My father was slapping my face, hard. The water sloshed about us.
‘Now wake, Tobias! Wake up!’ And he slapped me again. ‘Wake-up-up-up-up!’ echoed the church. The vision of Hell disappeared in a flash, and only the swirling waters remained.
‘You are delirious with hunger and exhaustion,’ my father said at last.
‘I saw a vision of a Holy Angel,’ I spluttered.
But I had seen Hell, too.
When the Flood finally drew back, and the sea was calm, the church was strewn with seaweed and oysters and clams, I was weak from too much knowledge on an empty stomach, and shaken by my visions. Parson Phelps had lost his voice completely by now. He could only croak his praises and his heartfelt thanks to the Lord in a ragged manner. We staggered up the aisle, gathering fish in the collection bucket, fighting off the gulls that swarmed in, and headed for the Parsonage.
We were met with a shock. The whole exterior of the house, from top to bottom, was covered in giant barnacles, which clung on with an awesome force. (I had never seen such huge specimens; later Tommy and I would lever them off with crowbars.)
My father laughed shakily. ‘God has cracked a joke,’ he explained. ‘For his own almighty pleasure!’
And God had more pranks up His sleeve, because when my father opened the Parsonage door, a huge wall of sea-water came hurtling out, knocking him sideways. He lay there as it flooded over him and spent itself in the sodden earth. Then he stood up, and laughed, and said, ‘Praise be, for the Lord is in good humour!’
Ever the optimist. Personally, I did not think much of God’s sense of humour. Then or later.

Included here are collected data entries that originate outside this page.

import Summits.NavierStokesRegularity.FluidComputer.ClayBlowupSerrin
import HarnessLib

/-!
# Two readings of the Clay blow-up: the localized bridge to `DesignedBlowup`, and the forced
# Ladyzhenskaya–Prodi–Serrin criterion for Clay data

Cell `ns-blowup`, seat `ns-blowup-ecbridge-2` (g5; the E–C endpoint theory seat). LABEL: E–C typing
(KERNEL — no named fact). WHAT THIS IS NOT: not Navier–Stokes evidence — statements about TYPES
nobody has inhabited and a conditional regularity criterion; nothing is constructed.
Companion memo: `run/shared/lean/pub/ns-blowup/ecbridge2/ECBRIDGE-2-MEMO-4.md` §3–§4.

## Content

* `setLIntegral_Ioo_le_of_forall_lt` — exhaustion: a bound on `∫_{(0,τ)} g` for every `τ < T` bounds
  `∫_{(0,T)} g` (monotone convergence along `τ ↑ T`).
* `ClayBlowup.unboundedOn_of_bounded_outside`, **`ClayBlowup.toDesignedBlowupOfBoundedOutside`** —
  THE GAP BETWEEN THE TWO TYPES, LOCALIZED: a Clay blow-up whose velocity stays bounded OUTSIDE a
  compact set `K` on some `(t₀, T)` is unbounded on `[0, T) × K`, hence admits no classical
  extension at all and IS a `DesignedBlowup` (`DesignedBlowup.ofEnergyUnboundedOn`). What is missing
  for `ClayBlowup → DesignedBlowup` in general is exactly the exclusion of a singularity escaping to
  spatial infinity.
* **`ClayEvolution.exists_claySolution_of_serrinBound`** — THE FORCED LADYZHENSKAYA–PRODI–SERRIN
  CRITERION FOR CLAY DATA (kernel, no named fact): `ν > 0`, Clay datum `u₀`, Clay force `f`,
  `3 < r ≤ ∞`; if every finite-energy classical piece `(v, q)` on `[0, τ]` of the evolution obeys
  `∫₀^τ ‖v(t)‖_{L^r}^{2/(1−3/r)} dt ≤ A` with ONE `A < ∞`, then `(u₀, f)` has a global Clay-class
  solution (the dichotomy: a Clay blow-up with these data would have a finite Serrin integral,
  against `ClayBlowup.lintegral_serrin_eq_top`).

References: H. Sohr (2001), Thm. V.1.8.1 [cite: Sohr2001, Thm. V.1.8.1]; P. G. Lemarié-Rieusset
(2016), Thm. 11.2 [cite: LemarieRieusset2016, Thm. 11.2]; C. L. Fefferman, Clay problem description,
(A), (C) [cite: FeffermanClay2006, (A) (C)]; J. T. Beale, T. Kato, A. Majda, Comm. Math. Phys. 94
(1984) §1 [cite: BealeKatoMajda1984, §1].
-/

noncomputable section

namespace Summit.NavierStokesRegularity.FluidComputer

open Set MeasureTheory Filter Topology Function
open scoped ENNReal ContDiff NNReal
open Literature.Analysis.FluidPDE
open Summit.NavierStokesRegularity.NavierStokesRegularity

/-! ## §1 Exhaustion of `(0, T)` by `(0, τ)`, `τ ↑ T` -/

/-- **A uniform bound on `∫_{(0,τ)} g`, `τ < T`, bounds `∫_{(0,T)} g`** (monotone convergence
along the slabs `(0, T − T/(n+2))`). [folklore] -/
theorem setLIntegral_Ioo_le_of_forall_lt {T : ℝ} (hT : 0 < T) {g : ℝ → ℝ≥0∞} {A : ℝ≥0∞}
    (h : ∀ τ ∈ Ioo 0 T, ∫⁻ t in Ioo 0 τ, g t ≤ A) : ∫⁻ t in Ioo 0 T, g t ≤ A := by
  set Tn : ℕ → ℝ := fun n => T - T / (n + 2) with hTn
  have hTn_pos : ∀ n, 0 < Tn n := fun n => by
    have h2 : (2 : ℝ) ≤ (n : ℝ) + 2 := by
      have := (Nat.cast_nonneg n : (0 : ℝ) ≤ (n : ℝ)); linarith
    have : T / (n + 2) ≤ T / 2 := div_le_div_of_nonneg_left hT.le (by norm_num) h2
    simp only [hTn]; linarith
  have hTn_lt : ∀ n, Tn n < T := fun n => by
    simp only [hTn]
    have : 0 < T / (n + 2) := div_pos hT (by positivity)
    linarith
  have hTn_mono : Monotone Tn := fun m n hmn => by
    simp only [hTn]
    have : T / (n + 2) ≤ T / (m + 2) :=
      div_le_div_of_nonneg_left hT.le (by positivity) (by exact_mod_cast Nat.add_le_add_right hmn 2)
    linarith
  have hmonoI : Monotone fun n => Ioo (0 : ℝ) (Tn n) := fun m n hmn =>
    Ioo_subset_Ioo_right (hTn_mono hmn)
  have hdir : Directed (· ⊆ ·) fun n => Ioo (0 : ℝ) (Tn n) := hmonoI.directed_le
  have hU : (⋃ n, Ioo (0 : ℝ) (Tn n)) = Ioo 0 T := by
    refine Subset.antisymm (iUnion_subset fun n => Ioo_subset_Ioo_right (hTn_lt n).le) fun t ht => ?_
    obtain ⟨n, hn⟩ := exists_nat_gt (T / (T - t))
    have hTt : 0 < T - t := sub_pos.2 ht.2
    refine mem_iUnion.2 ⟨n, ht.1, ?_⟩
    simp only [hTn]
    have hn2 : T / (T - t) < (n : ℝ) + 2 := by linarith
    have : T / ((n : ℝ) + 2) < T - t := by
      rw [div_lt_iff₀ (by positivity)]
      have h1 : T = T / (T - t) * (T - t) := by field_simp
      have h2 : T / (T - t) * (T - t) < ((n : ℝ) + 2) * (T - t) :=
        mul_lt_mul_of_pos_right hn2 hTt
      linarith [mul_comm ((n : ℝ) + 2) (T - t)]
    linarith
  rw [← hU, setLIntegral_iUnion_of_directed _ hdir]
  exact iSup_le fun n => h (Tn n) ⟨hTn_pos n, hTn_lt n⟩

namespace ClayBlowup

variable {ν : ℝ} (X : ClayBlowup ν)

/-! ## §2 The localized bridge to `DesignedBlowup` -/

/-- **A Clay blow-up bounded outside a compact set near `T` is unbounded ON that set**: if
`‖u(t, x)‖ ≤ M` for `t ∈ [t₀, T)`, `x ∉ K` (with `t₀ < T`), then for every `M'` some `(t, x)`,
`t < T`, `x ∈ K`, has `‖u(t, x)‖ > M'` (the blow-up is unbounded on `[0, T) × ℝ³`,
`velocity_unbounded`, bounded on `[0, t₀]`, `exists_norm_le`, and bounded off `K` after `t₀`).
`ν > 0`; no named fact. [cite: LemarieRieusset2016, Thm. 11.2] -/
theorem unboundedOn_of_bounded_outside (hν : 0 < ν) {K : Set (EuclideanSpace ℝ (Fin 3))}
    {t₀ M : ℝ} (ht₀ : t₀ < X.T) (hout : ∀ t ∈ Ico t₀ X.T, ∀ x, x ∉ K → ‖X.u t x‖ ≤ M) :
    ∀ M' : ℝ, ∃ t ∈ Ico 0 X.T, ∃ x ∈ K, M' < ‖X.u t x‖ := by
  intro M'
  obtain ⟨B, hB⟩ := X.exists_norm_le hν ht₀
  obtain ⟨t, ht, x, hx⟩ := X.exists_norm_gt hν (max M' (max M B))
  have hM' : M' < ‖X.u t x‖ := (le_max_left _ _).trans_lt hx
  have hM : M < ‖X.u t x‖ := ((le_max_left _ _).trans (le_max_right _ _)).trans_lt hx
  have hB' : B < ‖X.u t x‖ := ((le_max_right _ _).trans (le_max_right _ _)).trans_lt hx
  have htt₀ : t₀ ≤ t := by
    by_contra hlt
    exact absurd hB' (not_lt.2 (hB t ⟨ht.1, (not_le.1 hlt).le⟩ x))
  refine ⟨t, ht, x, ?_, hM'⟩
  by_contra hxK
  exact absurd hM (not_lt.2 (hout t ⟨htt₀, ht.2⟩ x hxK))

/-- **THE TWO TYPES COINCIDE FOR SPATIALLY LOCALIZED BLOW-UPS**: a Clay blow-up (`ν > 0`) whose
velocity is bounded outside a compact set `K` on some `[t₀, T)` is unbounded on `[0, T) × K`, hence
admits NO classical extension past `T` whatsoever (continuity on the compact box), i.e. it is a
designed blow-up (`DesignedBlowup.ofEnergyUnboundedOn`). The general implication
`ClayBlowup → DesignedBlowup` lacks exactly the exclusion of a singularity escaping to spatial
infinity. [cite: BealeKatoMajda1984, §1] [cite: FeffermanClay2006, (C)] -/
def toDesignedBlowupOfBoundedOutside (hν : 0 < ν) {K : Set (EuclideanSpace ℝ (Fin 3))}
    (hK : IsCompact K) {t₀ M : ℝ} (ht₀ : t₀ < X.T)
    (hout : ∀ t ∈ Ico t₀ X.T, ∀ x, x ∉ K → ‖X.u t x‖ ≤ M) : DesignedBlowup ν :=
  DesignedBlowup.ofEnergyUnboundedOn hν X.T X.T_pos X.u X.p X.f X.classical K hK
    (X.unboundedOn_of_bounded_outside hν ht₀ hout) X.datum_decay X.force_smooth X.force_decay X.energy

/-- The designed blow-up of `toDesignedBlowupOfBoundedOutside` has the same velocity. [folklore] -/
theorem toDesignedBlowupOfBoundedOutside_u (hν : 0 < ν) {K : Set (EuclideanSpace ℝ (Fin 3))}
    (hK : IsCompact K) {t₀ M : ℝ} (ht₀ : t₀ < X.T)
    (hout : ∀ t ∈ Ico t₀ X.T, ∀ x, x ∉ K → ‖X.u t x‖ ≤ M) :
    (X.toDesignedBlowupOfBoundedOutside hν hK ht₀ hout).u = X.u :=
  rfl

/-- Under the localization hypothesis the Clay blow-up admits no classical extension at all.
[cite: BealeKatoMajda1984, §1] -/
theorem not_hasSmoothExtensionPast_of_bounded_outside (hν : 0 < ν)
    {K : Set (EuclideanSpace ℝ (Fin 3))} (hK : IsCompact K) {t₀ M : ℝ} (ht₀ : t₀ < X.T)
    (hout : ∀ t ∈ Ico t₀ X.T, ∀ x, x ∉ K → ‖X.u t x‖ ≤ M) :
    ¬ HasSmoothExtensionPast ν X.f X.u X.T :=
  (X.toDesignedBlowupOfBoundedOutside hν hK ht₀ hout).no_extension

end ClayBlowup

/-! ## §3 The forced Ladyzhenskaya–Prodi–Serrin criterion for Clay data -/

namespace ClayEvolution

variable {ν : ℝ} {f : ℝ → EuclideanSpace ℝ (Fin 3) → EuclideanSpace ℝ (Fin 3)}
  {u₀ : EuclideanSpace ℝ (Fin 3) → EuclideanSpace ℝ (Fin 3)}

/-- **FORCED LADYZHENSKAYA–PRODI–SERRIN FOR CLAY DATA** (kernel, no named fact). Let `ν > 0`,
`u₀` a Clay datum, `f` a Clay force, `3 < r ≤ ∞`, and suppose ONE `A < ∞` bounds the Serrin integral
`∫₀^τ ‖v(t)‖_{L^r}^{2/(1−3/r)} dt` of EVERY finite-energy classical piece `(v, q)` of the evolution on
`[0, τ]`. Then `(u₀, f)` has a global Clay-class solution: smooth on `[0, ∞) × ℝ³`, Fefferman
(1)–(3), (6), bounded energy (7). (Dichotomy `exists_claySolution_or_clayBlowup`; a Clay blow-up with
these data restricts to pieces, so its Serrin integral over `(0, T)` is `≤ A` by exhaustion,
contradicting the Sohr corner `ClayBlowup.lintegral_serrin_eq_top`.) [cite: Sohr2001, Thm. V.1.8.1]
[cite: LemarieRieusset2016, Thm. 11.2] -/
theorem exists_claySolution_of_serrinBound (hν : 0 < ν) (hu₀ : ContDiff ℝ ∞ u₀)
    (hdiv : NSWave0.IsDivFree u₀) (hdec : HasRapidSpatialDecay u₀) (hs : IsSmoothOnHalfSpace f)
    (hd : HasRapidSpaceTimeDecay f) {r : ℝ≥0∞} (hr : 3 < r) {A : ℝ≥0∞} (hA : A < ⊤)
    (hbound : ∀ P : Piece ν f u₀, ∫⁻ t in Ioo 0 P.τ,
      ENNReal.ofReal ((eLpNorm (P.v t) r volume).toReal ^ (2 / (1 - (3 / r).toReal))) ≤ A) :
    ∃ (u : ℝ → EuclideanSpace ℝ (Fin 3) → EuclideanSpace ℝ (Fin 3))
      (p : ℝ → EuclideanSpace ℝ (Fin 3) → ℝ),
      IsSmoothOnHalfSpace u ∧ IsSmoothOnHalfSpace p ∧
        IsNavierStokesSolution ν f u₀ u p ∧ HasBoundedEnergy u := by
  rcases exists_claySolution_or_clayBlowup hν hu₀ hdiv hdec hs hd with hsol | ⟨X, hX0, hXf⟩
  · exact hsol
  · exfalso
    have htop := X.lintegral_serrin_eq_top hν hr
    have hle : ∫⁻ t in Ioo 0 X.T,
        ENNReal.ofReal ((eLpNorm (X.u t) r volume).toReal ^ (2 / (1 - (3 / r).toReal))) ≤ A := by
      refine setLIntegral_Ioo_le_of_forall_lt X.T_pos fun τ hτ => ?_
      have hcl : IsClassicalNSSolutionOn (Ico 0 X.T) ν f X.u X.p := by rw [← hXf]; exact X.classical
      exact hbound (Piece.ofIco hcl hX0 X.energy hτ.1 hτ.2)
    exact absurd (htop ▸ hle) (not_le.2 hA)

end ClayEvolution

end Summit.NavierStokesRegularity.FluidComputer

end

That morning, as the villagers came rowing and sailing back, there was a sky as capricious as oil, conjuring itself back and forth from light to da
rk under a wedge of lemon sun. The heavy salt-bearing wind still racketed in from the east, and in the harbour, the masts and sails of the returned fishing boats danced and glimmered in a chaotic mirage. That’s how I remembered Thunder Spit, after I left it. Strewn about in pieces like a smashed glass bowl, after the storm. Later, in the city, when I was lost, if I put my whelk to my ear, I could hear it, smell it, taste it. Wind and fish, fish and wind, salt and spike-grass and gulls.
Home sweet home!
Sweet, but sour, too. The Parsonage never fully recovered from the Flood, and the first of the jokes that God was to play on us. Most of the house was ravaged, and was to remain so for several years; from then on, when we needed to salt our food, we just scraped a kitchen flag-stone with a penknife. In the meantime, sea-life rotted in corners, and for months the larder was a rockpool, containing a variety of living creatures, including a blue starfish, an array of clams, and four lobsters. We spent the rest of the year trying to repair the damage, and every fine day we would haul out our furniture and belongings in an attempt to dry them out.
Look: there’s the sofa steaming in the warmth of a spring morning.

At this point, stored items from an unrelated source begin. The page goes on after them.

import Summits.BirchSwinnertonDyer.BirchSwinnertonDyer.Theses.SchneiderFreeAdditiveX3
import Literature.NumberTheory.EllipticCurves.RationalIsogenyPrimeDegreeJInvariants
import Literature.NumberTheory.EllipticCurves.OpenImage
import HarnessLib

/-!
# Route `SchneiderFreeAdditiveX3` (K1 door), crux r2 `PotMultBranchIMC` (item 19176): the potentially MULTIPLICATIVE reducible row (M) is
# EMPTY at `p ∈ {11, 17, 19, 37, 43, 67, 163}` — Mazur's eleven moduli are all `p`-integral — so the crux has content only at `p ∈ {3, 5, 7, 13}`

Cell `bsd-schneider-ideate`, seat `bsd-schneider-door-c5` (prover, generation 35; assembly layer; `--supports` 19176 — the (M) twin of this
seat's generation-35 `KYBranchRowPrimes` for r3/19177).  PARTITION: board row B6 ∩ X3 ∩ sst-twist, `r = 1`, the (M) half (4 541 of 7 101 census
pairs, all at `p ∈ {3, 5, 7, 13}`) of `Rank1Residual.partition` — ASSEMBLY; types-the-object-of nothing new; closes none of B6's cells (BSD NOT
advanced).  bears_on: K1-door (items 18971/18972 → 19176 r2 `PotMultBranchIMC`, door-c2's line; this file only records where r2 is vacuous).

WHY.  Crux r2 quantifies over every odd prime `p`, under `ClassX3 W p` (`Red W p`: a rational `p`-isogeny) and `SubM W p` (`= PotMult W p`:
`v_p(j(W)) < 0`).  By Mazur's theorem (`mazur_isogeny_irreducible`) `p` is one of the twelve isogeny primes; by Mazur's `j`-table
(`mazur_j_mem_of_not_hasIrreducibleModPGaloisRep_of_eleven_le`) at `p ∈ {11, 17, 19, 37, 43, 67, 163}` the `j`-invariant is one of eleven values —
`−2¹⁵, −11², −11·131³` (`11`), `−17²·101³/2, −17·373³/2¹⁷` (`17`), `−2¹⁵3³` (`19`), `−7·11³, −7·137³·2083³` (`37`), `−2¹⁸3³5³` (`43`),
`−2¹⁵3³5³11³` (`67`), `−2¹⁸3³5³23³29³` (`163`) — EVERY ONE OF WHICH IS `p`-INTEGRAL (`v_p(j) ≥ 0`; the only denominators are powers of `2`).  So no
curve of the (M) row exists at these seven primes, and crux r2 has content only at `p ∈ {3, 5, 7, 13}` (the census primes of the (M) half).
* §1 `padicValRat_nonneg_of_eq_int_div` — `v_p(a/b) ≥ 0` for `p ∤ b` (bookkeeping).
* §2 **`not_potMult_of_red_of_mem_seven`** — `Red W p`, `p ∈ {11, 17, 19, 37, 43, 67, 163}` ⟹ `¬ PotMult W p` (Mazur's `j`-table displayed);
  `false_of_classX3_of_subM_of_mem`.
* §3 **`mem_rowPrimesM_of_classX3_of_subM`** — on the (M) row `p ∈ {2, 3, 5, 7, 13}` (Mazur Thm. 1 + `j`-table displayed).
* §4 **`potMultBranchIMC_of_rowPrimes`** — crux r2 BY NAME is the conjunction of its OWN instances at `p ∈ {3, 5, 7, 13}` (vacuous elsewhere).

HONEST FRAMING: §1 is unconditional; §2–§4 are CONDITIONAL on Mazur's two displayed published facts; no definition, no new named fact, no
`sorry`; crux 19176 stays OPEN (door-c2's line; nothing of its mathematics is touched); BSD is proved for no curve; «closes rung: none».
References: Mazur, Invent. Math. 44 (1978) Thm. 1, Thm. 7.1, table p. 129 [Mazur1978]; Lozano-Robledo, Math. Ann. 357 (2013) Table 4
[LozanoRobledo2013MathAnn]; Silverman AEC VII.5.1(b) (`v_p(j) < 0` ⟺ potentially multiplicative) [SilvermanAEC2009]; this seat p739034 (F24d).
-/

set_option autoImplicit false
-- `Summit.<P>.<Sub>` repeats `BirchSwinnertonDyer` by the tree's layout convention (D-0017)
set_option linter.dupNamespace false

noncomputable section

open scoped Classical

open WeierstrassCurve Literature.NumberTheory.EllipticCurves Literature.NumberTheory.EllipticCurves.Rank1Residual
  Summit.BirchSwinnertonDyer.Rank1Residual Summit.BirchSwinnertonDyer.BirchSwinnertonDyer.Theorems.SchneiderFree

namespace Summit.BirchSwinnertonDyer.BirchSwinnertonDyer.Theorems.SchneiderFreeAdditiveX3.KYBranchRowPrimesPotMult

/-! ### §1 `v_p(a/b) ≥ 0` when `p ∤ b` -/

/-- `v_p(a/b) ≥ 0` for integers `a`, `b` with `p ∤ b` (`b ≠ 0`; `a = 0` gives the junk value `0`). [folklore] -/
theorem padicValRat_nonneg_of_eq_int_div {p : ℕ} [Fact p.Prime] {q : ℚ} {a b : ℤ} (hb : b ≠ 0) (hpb : ¬ (p : ℤ) ∣ b)
    (hq : q = (a : ℚ) / (b : ℚ)) : 0 ≤ padicValRat p q := by
  subst hq
  by_cases ha : a = 0
  · simp [ha]
  · rw [padicValRat.div (by exact_mod_cast ha) (by exact_mod_cast hb), padicValRat.of_int, padicValRat.of_int,
      padicValInt.eq_zero_of_not_dvd hpb]
    simp

/-! ### §2 Mazur's eleven moduli are `p`-integral: no (M) row at `p ∈ {11, 17, 19, 37, 43, 67, 163}` -/

/-- **A rational `p`-isogeny at `p ∈ {11, 17, 19, 37, 43, 67, 163}` forces `v_p(j) ≥ 0`** — every modulus of Mazur's table is `p`-integral (the
only denominators, at `17`, are powers of `2`) — so `W` is NOT potentially multiplicative at `p` (`PotMult W p := v_p(j) < 0`).  CONDITIONAL on the
displayed published fact. [cite: Mazur1978, Thm. 1 and table p. 129] [cite: LozanoRobledo2013MathAnn, Table 4] [cite: SilvermanAEC2009, VII.5 Prop. 5.1(b)] -/
theorem not_potMult_of_red_of_mem_seven (hJ : mazur_j_mem_of_not_hasIrreducibleModPGaloisRep_of_eleven_le) {p : ℕ} [Fact p.Prime]
    (hp : p = 11 ∨ p = 17 ∨ p = 19 ∨ p = 37 ∨ p = 43 ∨ p = 67 ∨ p = 163) (W : WeierstrassCurve ℚ) [W.IsElliptic] [W.IsGloballyMinimal]
    (hred : ¬ W.HasIrreducibleModPGaloisRep p) : ¬ Additive.PotMult W p := by
  unfold Additive.PotMult
  rw [not_lt]
  obtain ⟨rfl, hj⟩ | ⟨rfl, hj⟩ | ⟨rfl, hj⟩ | ⟨rfl, hj⟩ | ⟨rfl, hj⟩ | ⟨rfl, hj⟩ | ⟨rfl, hj⟩ := hJ W p (by omega) (by omega) hred
  · rcases hj with hj | hj | hj
    · exact padicValRat_nonneg_of_eq_int_div (a := -32768) (b := 1) one_ne_zero (by omega) (by rw [hj]; norm_num)
    · exact padicValRat_nonneg_of_eq_int_div (a := -121) (b := 1) one_ne_zero (by omega) (by rw [hj]; norm_num)
    · exact padicValRat_nonneg_of_eq_int_div (a := -24729001) (b := 1) one_ne_zero (by omega) (by rw [hj]; norm_num)
  · rcases hj with hj | hj
    · exact padicValRat_nonneg_of_eq_int_div (a := -297756989) (b := 2) two_ne_zero (by omega) (by rw [hj]; norm_num)
    · exact padicValRat_nonneg_of_eq_int_div (a := -882216989) (b := 131072) (by norm_num) (by omega) (by rw [hj]; norm_num)
  · exact padicValRat_nonneg_of_eq_int_div (a := -884736) (b := 1) one_ne_zero (by omega) (by rw [hj]; norm_num)
  · rcases hj with hj | hj
    · exact padicValRat_nonneg_of_eq_int_div (a := -9317) (b := 1) one_ne_zero (by omega) (by rw [hj]; norm_num)
    · exact padicValRat_nonneg_of_eq_int_div (a := -162677523113838677) (b := 1) one_ne_zero (by omega) (by rw [hj]; norm_num)
  · exact padicValRat_nonneg_of_eq_int_div (a := -884736000) (b := 1) one_ne_zero (by omega) (by rw [hj]; norm_num)
  · exact padicValRat_nonneg_of_eq_int_div (a := -147197952000) (b := 1) one_ne_zero (by omega) (by rw [hj]; norm_num)
  · exact padicValRat_nonneg_of_eq_int_div (a := -262537412640768000) (b := 1) one_ne_zero (by omega) (by rw [hj]; norm_num)

/-- **The reducible (M) row `ClassX3 W p ∧ SubM W p` is EMPTY at `p ∈ {11, 17, 19, 37, 43, 67, 163}`.**  CONDITIONAL on Mazur's `j`-table
(displayed). [cite: Mazur1978, Thm. 1 and table p. 129] -/
theorem false_of_classX3_of_subM_of_mem (hJ : mazur_j_mem_of_not_hasIrreducibleModPGaloisRep_of_eleven_le) {p : ℕ} [Fact p.Prime]
    (hp : p = 11 ∨ p = 17 ∨ p = 19 ∨ p = 37 ∨ p = 43 ∨ p = 67 ∨ p = 163) (W : WeierstrassCurve ℚ) [W.IsElliptic] [W.IsGloballyMinimal]
    (hX : ClassX3 W p) (hS : Additive.SubM W p) : False :=
  not_potMult_of_red_of_mem_seven hJ hp W hX.1 hS

/-! ### §3 The primes of the (M) row: `p ∈ {2, 3, 5, 7, 13}` -/

/-- **The primes of the reducible (M) row.**  If `ClassX3 W p` and `SubM W p` then `p ∈ {2, 3, 5, 7, 13}`: Mazur's Thm. 1 puts `p` among the
twelve isogeny primes and §2 removes the seven genus-positive ones (census: all 4 541 (M) pairs lie at `p ∈ {3, 5, 7, 13}`; `2` is excluded by
the crux's own `p ≠ 2`).  CONDITIONAL on the two displayed published facts. [cite: Mazur1978, Thm. 1 and table p. 129] -/
theorem mem_rowPrimesM_of_classX3_of_subM (hM : mazur_isogeny_irreducible) (hJ : mazur_j_mem_of_not_hasIrreducibleModPGaloisRep_of_eleven_le)
    {p : ℕ} [Fact p.Prime] (W : WeierstrassCurve ℚ) [W.IsElliptic] [W.IsGloballyMinimal] (hX : ClassX3 W p) (hS : Additive.SubM W p) :
    p ∈ ({2, 3, 5, 7, 13} : Finset ℕ) := by
  have hp : p.Prime := Fact.out
  have hmem : p ∈ mazurPrimes := by
    by_contra h
    exact hX.1 (hM W p hp h)
  simp only [mazurPrimes, Finset.mem_insert, Finset.mem_singleton] at hmem
  simp only [Finset.mem_insert, Finset.mem_singleton]
  rcases hmem with h | h | h | h | h | h | h | h | h | h | h | h
  any_goals omega
  all_goals exact (false_of_classX3_of_subM_of_mem hJ (by omega) W hX hS).elim

/-! ### §4 Crux r2 BY NAME from its four instances -/

/-- **Crux r2 `PotMultBranchIMC` is the conjunction of its OWN instances at `p ∈ {3, 5, 7, 13}`** (in its currency
`AdditiveIMCLowerBDPInputManinAt W p` on the (M) cell): at every other odd prime `ClassX3 W p ∧ SubM W p` is contradictory (§3), so the crux holds
VACUOUSLY there.  CONDITIONAL on Mazur's two displayed published facts; nothing is closed (19176 stays OPEN); BSD is NOT advanced.
[cite: Mazur1978, Thm. 1 and table p. 129] -/
theorem potMultBranchIMC_of_rowPrimes (hM : mazur_isogeny_irreducible) (hJ : mazur_j_mem_of_not_hasIrreducibleModPGaloisRep_of_eleven_le)
    (h : ∀ (W : WeierstrassCurve ℚ) [W.IsElliptic] [W.IsGloballyMinimal] (p : ℕ) [Fact p.Prime],
      p = 3 ∨ p = 5 ∨ p = 7 ∨ p = 13 → W.analyticRank = 1 → ClassX3 W p → Additive.SubM W p → AdditiveIMCLowerBDPInputManinAt W p) :
    Summit.BirchSwinnertonDyer.BirchSwinnertonDyer.Theses.SchneiderFreeAdditiveX3.PotMultBranchIMC := by
  intro W _ _ p _ hr hp2 hX hS
  have hmem := mem_rowPrimesM_of_classX3_of_subM hM hJ W hX hS
  simp only [Finset.mem_insert, Finset.mem_singleton] at hmem
  rcases hmem with h2 | h4
  · exact absurd h2 hp2
  · exact h W p h4 hr hX hS

end Summit.BirchSwinnertonDyer.BirchSwinnertonDyer.Theorems.SchneiderFreeAdditiveX3.KYBranchRowPrimesPotMult

end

And listen: crrrkkk! That’s the sound of the mahogany dresser splitting suddenly, and gaping soggily apart to reveal a lumpy mass of disintegrating jellyfish on its floor.
Don’t inhale: hold your nose! Pffffwah!
‘God moves in a mysterious way,’ boomed my father, the eternal looker-on-the-bright-side, as he chopped up the useless furniture wood, ‘His wonders to perform!’
If my father was distraught at the damage the sea had inflicted upon my mother’s grave (the blanket he had bade me lay upon it had been carried off by the waters), he hid it well. The waves had churned up the earth, and all the shrubs and plants we had so carefully tended were destroyed. Or so we thought, until the following autumn, when the gourd plant appeared.